I wanted to come back and post how my issue was resolved by Justin from Grin Technologies. This youtube video he sent me helped resolve the issue: https://www.youtube.com/watch?v=W_hnUzM5ZuQ.

My PAS controller was working correctly. Only the watts limit feedback gain was tuned incorrectly. The WGain was set to 50 in my CA3 when I got it. In the video Justin suggests a value around 15. After I changed the WGain to 15, the response of my bike has improved greatly. I think this was the issue and I am very happy that it is resolved.

I hope this post will help someone in the future.
 
Excellent news!
Thanks for posting back - this was looking like a puzzler...
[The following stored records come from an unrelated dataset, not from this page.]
import Summits.ABC.ABC.Theses.DefiniteXi
import Summits.ABC.ABC.Theorems.DefiniteXiDefiniteRTControlPrime
import Summits.ABC.ABC.Theorems.DefiniteXiFreyModularity
import Summits.ABC.ABC.Theorems.DefiniteXiDefiniteRTControlPrimeSmulTransportDeg
import Summits.ABC.ABC.Theorems.DefiniteXiDefiniteRTControlPrimeValTransport
import Summits.ABC.ABC.Theorems.DefiniteXiDefiniteRTControlPrimeFreyScale
import Summits.ABC.ABC.Theorems.DefiniteXiDefiniteRTControlPrimeFreyLocal
import Literature.NumberTheory.EllipticCurves.TakahashiDegreeFormulaCoprimeProofs
import Literature.NumberTheory.EllipticCurves.PastenSpectralDegree
import Literature.NumberTheory.EllipticCurves.PastenHeightBounds
import Literature.NumberTheory.EllipticCurves.PastenHeightBoundsLemma68LocalProofs
import Literature.NumberTheory.EllipticCurves.LatticeInclusionIsogenyDegreeProofs
import Literature.NumberTheory.EllipticCurves.IsogenyDegreeLatticeIndexProofs
import Literature.NumberTheory.EllipticCurves.ModularCurveManinSemistableBridgeProofs
import Literature.NumberTheory.EllipticCurves.ModularDegreeMinimal
import Literature.NumberTheory.EllipticCurves.IsogenyVariableChangeProofs
import Literature.NumberTheory.EllipticCurves.IsogenyCompProofs
import Literature.NumberTheory.EllipticCurves.IsogenyDualProofs
import Literature.NumberTheory.EllipticCurves.RationalIsogenyDegreesProofs
import Literature.NumberTheory.DiophantineGeometry.MinimalDiscriminantSmulProofs
import HarnessLib

/-!
# Route DefiniteXi, crux `DefiniteRTControlPrime` (stmt-ABC-11338): the crux from TWO named facts —
# Pasten's Lemma 6.8 is not in the debt

`Theorems/DefiniteXiDefiniteRTControlPrime.lean` proves the crux from three named facts
(`definiteRTControlPrime_of_facts hT h163 h68`).  This file removes the third:
`definiteRTControlPrime_of_two_facts (hT : takahashi2001_thm_2_3_of_coprime)
(h163 : PastenShimura2024_minimalDegree_le_163_mul) : DefiniteRTControlPrime`, with `C = 4 · 163³`.

The only use of `PastenShimura2024_lemma_6_8` in the three-fact proof is the valuation transport
`v_q(Δ_min W⋆) ≤ 163 · v_q(Δ_min E)` from the Frey curve `E` to the Takahashi pivot `W⋆`.  But `W⋆` and
the minimal model `W_m = C • E` are both reached from the lattice-optimal curve `W₀` of the class
(`exists_optimalDatum'`, `Λ_{W₀} = c₀ Λ_f`) by the lattice isogenies `z ↦ (c/c₀) z`, whose degrees are
`deg P⋆ / deg D₀ ≤ deg D₁ / deg D₀ ≤ 163` by the SECOND fact (H1, `exists_isogeny_degree_mul_modularDegree_eq`),
and a `ℚ`-isogeny of degree `d` moves `ord_v Δ_min` at a multiplicative place by a factor in `[1/d, d]`
(H2, `ordMinimalDiscriminant_le_degree_mul`, from the tree's Mazur-free Tate-curve lemma
`exists_ordMinimalDiscriminant_mul_eq_mul_of_isCyclic`).  Hence `v_q(Δ_min W⋆) ≤ 163² · v_q(Δ_min E)`
(H3, `valTransport_of_pasten163`) and the chain
`deg D ≤ 4 deg D₁ ≤ 4·163 deg D₀ ≤ 4·163 deg P⋆ ≤ 4·163 ξ v_q(Δ_min W⋆) ≤ 4·163³ ξ v_q(Δ_min E)`.
(The two factors `163` of the three-fact proof bound the SAME integer `deg(W₀ → W_m)`; Lemma 6.8 was a
double count of the `163·δ` fact, not an independent input.)  Origin: crux programme of stmt-ABC-11338,
`Cruxes/DefiniteRTControlPrime/SketchTwoFactsCandidate.lean` (stub-ideation k3, gens 4–12).

## References

* [Takahashi2001] S. Takahashi, J. Number Theory 90 (2001) 74–88, Thm. 2.3 (p. 79).
* [PastenShimura2024] H. Pasten, Shimura curves and the abc conjecture, J. Number Theory 254 (2024)
  = arXiv:1705.09251, §3 p. 13 (the `163 · δ` bound), §6.4 and Lemma 6.8 p. 22.
* [Knapp1993] A. Knapp, Elliptic Curves, Prop. 12.9(a), p. 302.  [SilvermanAEC2009] Thm. VI.4.1(b), Cor. III.4.11.
-/

set_option linter.dupNamespace false

noncomputable section

namespace Summit.ABC.ABC.Theorems.DefiniteRTControlPrime

open Summit.ABC.ABC.Theses.DefiniteXi
open Literature.NumberTheory.EllipticCurves Literature.NumberTheory.EllipticCurves.ModularForms
open Literature.NumberTheory.Automorphic
open WeierstrassCurve IsDedekindDomain

/-! ## H0 — kernel of `z ↦ cz` is unchanged by rescaling the source lattice (pure lattice algebra) -/

/-- **H0 (rescaling).** If `Λ₀ = c₀ Λ_f` (`c₀ ≠ 0`) then `#ker(z ↦ (c/c₀) z : ℂ/Λ₀ → ℂ/Λ') =
#ker(z ↦ c z : ℂ/Λ_f → ℂ/Λ')`: the two maps differ by the isomorphism `z ↦ c₀ z : ℂ/Λ_f ≅ ℂ/Λ₀`
(`mulQuotientMap_surjective`; injective by `Λ₀ ⊆ c₀Λ_f`), and `#ker(g ∘ e) = #ker g · #ker e`
(`AddMonoidHom.natCard_ker_comp_of_surjective`) with `#ker e = 1`. [folklore] -/
theorem natCard_ker_mulQuotientMap_rescale {Λf Λ₀ Λ' : AddSubgroup ℂ} {c₀ c c' : ℂ}
    (hc₀ : c₀ ≠ 0) (h₀ : ∀ z, z ∈ Λ₀ ↔ ∃ w ∈ Λf, z = c₀ * w) (hcc : c' * c₀ = c)
    {hc : ∀ z ∈ Λf, c * z ∈ Λ'} {hc' : ∀ z ∈ Λ₀, c' * z ∈ Λ'} :
    Nat.card (mulQuotientMap Λ₀ Λ' c' hc').ker = Nat.card (mulQuotientMap Λf Λ' c hc).ker := by
  -- the isomorphism `e : z ↦ c₀ z : ℂ/Λ_f ≅ ℂ/Λ₀`
  have he : ∀ z ∈ Λf, c₀ * z ∈ Λ₀ := fun z hz => (h₀ _).mpr ⟨z, hz, rfl⟩
  set e := mulQuotientMap Λf Λ₀ c₀ he with he_def
  have hsurj : Function.Surjective e := mulQuotientMap_surjective hc₀
  have hinj : Function.Injective e := by
    rw [← AddMonoidHom.ker_eq_bot_iff, eq_bot_iff]
    intro P hP
    induction P using QuotientAddGroup.induction_on with
    | H z =>
      rw [AddMonoidHom.mem_ker, he_def, mulQuotientMap_mk, QuotientAddGroup.eq_zero_iff] at hP
      obtain ⟨w, hw, hzw⟩ := (h₀ _).mp hP
      have hzw' : z = w := mul_left_cancel₀ hc₀ hzw
      rw [AddSubgroup.mem_bot, QuotientAddGroup.eq_zero_iff, hzw']
      exact hw
  -- `(z ↦ c' z) ∘ e = (z ↦ c z)` since `c' c₀ = c`
  have hcomp : (mulQuotientMap Λ₀ Λ' c' hc').comp e = mulQuotientMap Λf Λ' c hc := by
    refine AddMonoidHom.ext fun P => ?_
    induction P using QuotientAddGroup.induction_on with
    | H z =>
      rw [AddMonoidHom.comp_apply, he_def, mulQuotientMap_mk, mulQuotientMap_mk, mulQuotientMap_mk,
        ← mul_assoc, hcc]
  have hker_e : Nat.card e.ker = 1 := by
    rw [(AddMonoidHom.ker_eq_bot_iff e).mpr hinj, AddSubgroup.card_bot]
  rw [← hcomp, AddMonoidHom.natCard_ker_comp_of_surjective _ _ hsurj, hker_e, mul_one]

/-! ## H1 — the lattice isogeny out of the optimal curve, WITH its degree -/

/-- **H1 (optimal isogeny with degree).** For the lattice-optimal datum `(W₀, D₀)` (`Λ_{W₀} = c₀ Λ_f`,
the conclusion of `exists_optimalDatum'`) and any datum `P` of `W'` with the same newform there is a
`ℚ`-isogeny `ψ : W₀ → W'` with `deg ψ · deg D₀ = deg P`.  Assembly of three tree theorems:
`exists_isogeny_degree_eq_of_isNeronLatticeOf W₀ W' D₀.isNeronLattice P.isNeronLattice (c := P.c / D₀.c)`
(`deg ψ = [ (c₀/c)Λ' : Λ_{W₀} ]` as `relIndex`), `natCard_ker_mulQuotientMap_eq_relIndex`
(`IsogenyDegreeLatticeIndexProofs`) + H0 (`= #ker P.isogenyMap`), and the degree formula
`P.modularDegree_eq_card_ker_mul hf D₀.smul_periodLattice_le hinj D₀.deg_pos
D₀.finite_setOf_natCard_fiberOrbits_ne` (`deg P = #ker P.isogenyMap · deg D₀`, `hinj` from
`isogenyMap_ker_eq_bot_iff.mpr h₀`).  [cite: Knapp1993, Prop. 12.9(a) and p. 302]
[cite: SilvermanAEC2009, Thm. VI.4.1(b)] -/
theorem exists_isogeny_degree_mul_modularDegree_eq {N : ℕ} [NeZero N]
    {W₀ W' : WeierstrassCurve ℚ} [W₀.IsElliptic] [W'.IsElliptic]
    (D₀ : ModularParametrizationData W₀ N) (P : ModularParametrizationData W' N)
    (h₀ : ∀ z ∈ D₀.L.lattice, ∃ w ∈ periodLattice D₀.f, z = D₀.c * w) (hf : P.f = D₀.f) :
    ∃ ψ : Isogeny W₀ W', ψ.degree * D₀.modularDegree = P.modularDegree := by
  -- degree formula over the optimal datum: `deg P = #ker(z ↦ c z : ℂ/Λ_f → ℂ/Λ') · deg D₀`
  have hker₀ : D₀.isogenyMap.ker = ⊥ := D₀.isogenyMap_ker_eq_bot_iff.mpr h₀
  have hinj : Function.Injective D₀.isogenyMap := (AddMonoidHom.ker_eq_bot_iff _).mp hker₀
  obtain ⟨-, hdeg⟩ := P.modularDegree_eq_card_ker_mul hf D₀.smul_periodLattice_le hinj
    D₀.deg_pos D₀.finite_setOf_natCard_fiberOrbits_ne
  -- the lattice isogeny `z ↦ (c/c₀) z : W₀ → W'` and its degree as an index
  have hc₀ : (D₀.c : ℚ) ≠ 0 := by exact_mod_cast D₀.maninConstant_ne_zero_holds
  have hcP : (P.c : ℚ) ≠ 0 := by exact_mod_cast P.maninConstant_ne_zero_holds
  have hc : (P.c : ℚ) / (D₀.c : ℚ) ≠ 0 := div_ne_zero hcP hc₀
  have hcast : (((P.c : ℚ) / (D₀.c : ℚ) : ℚ) : ℂ) = (P.c : ℂ) / (D₀.c : ℂ) := by
    rw [Rat.cast_div, Rat.cast_intCast, Rat.cast_intCast]
  have hle : ∀ z ∈ D₀.L.lattice, (((P.c : ℚ) / (D₀.c : ℚ) : ℚ) : ℂ) * z ∈ P.L.lattice := by
    intro z hz
    obtain ⟨w, hw, rfl⟩ := h₀ z hz
    have hw' : w ∈ periodLattice P.f := by rw [hf]; exact hw
    rw [hcast, div_mul_eq_mul_div, mul_left_comm, mul_div_cancel_left₀ _ D₀.cast_c_ne_zero]
    exact P.smul_periodLattice_le w hw'
  obtain ⟨ψ, hψ⟩ := exists_isogeny_degree_eq_of_isNeronLatticeOf W₀ W' D₀.isNeronLattice
    P.isNeronLattice hc hle
  refine ⟨ψ, ?_⟩
  rw [hdeg, hψ, ← natCard_ker_mulQuotientMap_eq_relIndex (hc := hle)]
  congr 1
  -- H0: rescale the source lattice `Λ_{W₀} = c₀ Λ_f` back to `Λ_f`
  have h₀' : ∀ z, z ∈ D₀.L.lattice.toAddSubgroup ↔ ∃ w ∈ periodLattice P.f, z = (D₀.c : ℂ) * w := by
    intro z
    rw [Submodule.mem_toAddSubgroup, hf]
    exact ⟨h₀ z, by rintro ⟨w, hw, rfl⟩; exact D₀.smul_periodLattice_le w hw⟩
  exact natCard_ker_mulQuotientMap_rescale D₀.cast_c_ne_zero h₀'
    (by rw [hcast]; exact div_mul_cancel₀ _ D₀.cast_c_ne_zero)

/-! ## H2 — Mazur-free valuation transport along an isogeny of known degree -/

/-- **H2 (valuation transport by the degree, no Mazur–Kenku).** Along a `ℚ`-isogeny `ψ : W → W'` of
degree `d`, at a place `v` where `W` is multiplicative: `c_v(W') ≤ d · c_v(W)` and `c_v(W) ≤ d · c_v(W')`
(`c_v = ord_v Δ_min`).  Proof: a cyclic `ψ' : W → W'` with `deg ψ' ∣ d`
(`Isogeny.exists_isCyclic_degree_dvd`), `W'` multiplicative at `v`
(`hasMultiplicativeReductionAt_of_isIsogenous`), and the tree's Tate-curve lemma
`exists_ordMinimalDiscriminant_mul_eq_mul_of_isCyclic`: `c_v(W) · b = c_v(W') · a`, `ab ∣ deg ψ'`.
[cite: PastenShimura2024, §6.4 (p. 22)] [cite: SilvermanAEC2009, Cor. III.4.11] -/
theorem ordMinimalDiscriminant_le_degree_mul {W W' : WeierstrassCurve ℚ} [W.IsElliptic]
    [W'.IsElliptic] (ψ : Isogeny W W') (v : HeightOneSpectrum ℤ)
    (hv : W.HasMultiplicativeReductionAt v) :
    W'.ordMinimalDiscriminant v ≤ ψ.degree * W.ordMinimalDiscriminant v ∧
      W.ordMinimalDiscriminant v ≤ ψ.degree * W'.ordMinimalDiscriminant v := by
  obtain ⟨ψ', hcyc, hdvd⟩ := ψ.exists_isCyclic_degree_dvd
  have hv' : W'.HasMultiplicativeReductionAt v :=
    hasMultiplicativeReductionAt_of_isIsogenous ⟨ψ⟩ v hv
  obtain ⟨m, n, hm, hn, hmn, heq⟩ :=
    exists_ordMinimalDiscriminant_mul_eq_mul_of_isCyclic ψ'.degree ψ' hcyc rfl v hv hv'
  -- `heq : c_v(W) · n = c_v(W') · m`, `m n ∣ deg ψ' ∣ deg ψ`
  have hle : m * n ≤ ψ.degree :=
    (Nat.le_of_dvd ψ'.degree_pos hmn).trans (Nat.le_of_dvd ψ.degree_pos hdvd)
  have hm' : m ≤ ψ.degree := (Nat.le_mul_of_pos_right m hn).trans hle
  have hn' : n ≤ ψ.degree := (Nat.le_mul_of_pos_left n hm).trans hle
  constructor
  · calc W'.ordMinimalDiscriminant v
        ≤ W'.ordMinimalDiscriminant v * m := Nat.le_mul_of_pos_right _ hm
      _ = W.ordMinimalDiscriminant v * n := heq.symm
      _ ≤ W.ordMinimalDiscriminant v * ψ.degree := Nat.mul_le_mul_left _ hn'
      _ = ψ.degree * W.ordMinimalDiscriminant v := Nat.mul_comm _ _
  · calc W.ordMinimalDiscriminant v
        ≤ W.ordMinimalDiscriminant v * n := Nat.le_mul_of_pos_right _ hn
      _ = W'.ordMinimalDiscriminant v * m := heq
      _ ≤ W'.ordMinimalDiscriminant v * ψ.degree := Nat.mul_le_mul_left _ hm'
      _ = ψ.degree * W'.ordMinimalDiscriminant v := Nat.mul_comm _ _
Things seem to have gone off the track (for me) with this remark which seemed to indicate power fluctuations in synchrony with pedal motion:

ymd said:
It feels like the motor is turning on and off every rotation of the crank.
This seemed to suggest a sensor failure since WGain issues are generally unrelated to crank position.

My Bad. Tunnel vision....

Anyhow, for other folks in reading here to resolve this or other CA PAS problems, try looking at page 45 "17.Tuning Hints" of section "5.7 Pedal Assist" of the [strike]Un[/strike]official Guide. This discusses the WGain 'power surging' adjustment and other stuff.

Also - now that you have this basically working, the 3.1 beta firmware also includes a new ThrO->PASRate adjustment not present in 3.0; this allows you to control the rate of power application in PAS mode distinct from power application under throttle control. This can very much reduce the need to back down the WGain setting which controls both throttle and PAS power. This remedies an issue in the 3.0 firmware where throttle response often became sluggish due to adjustments of WGain or UpRate needed to make PAS behave.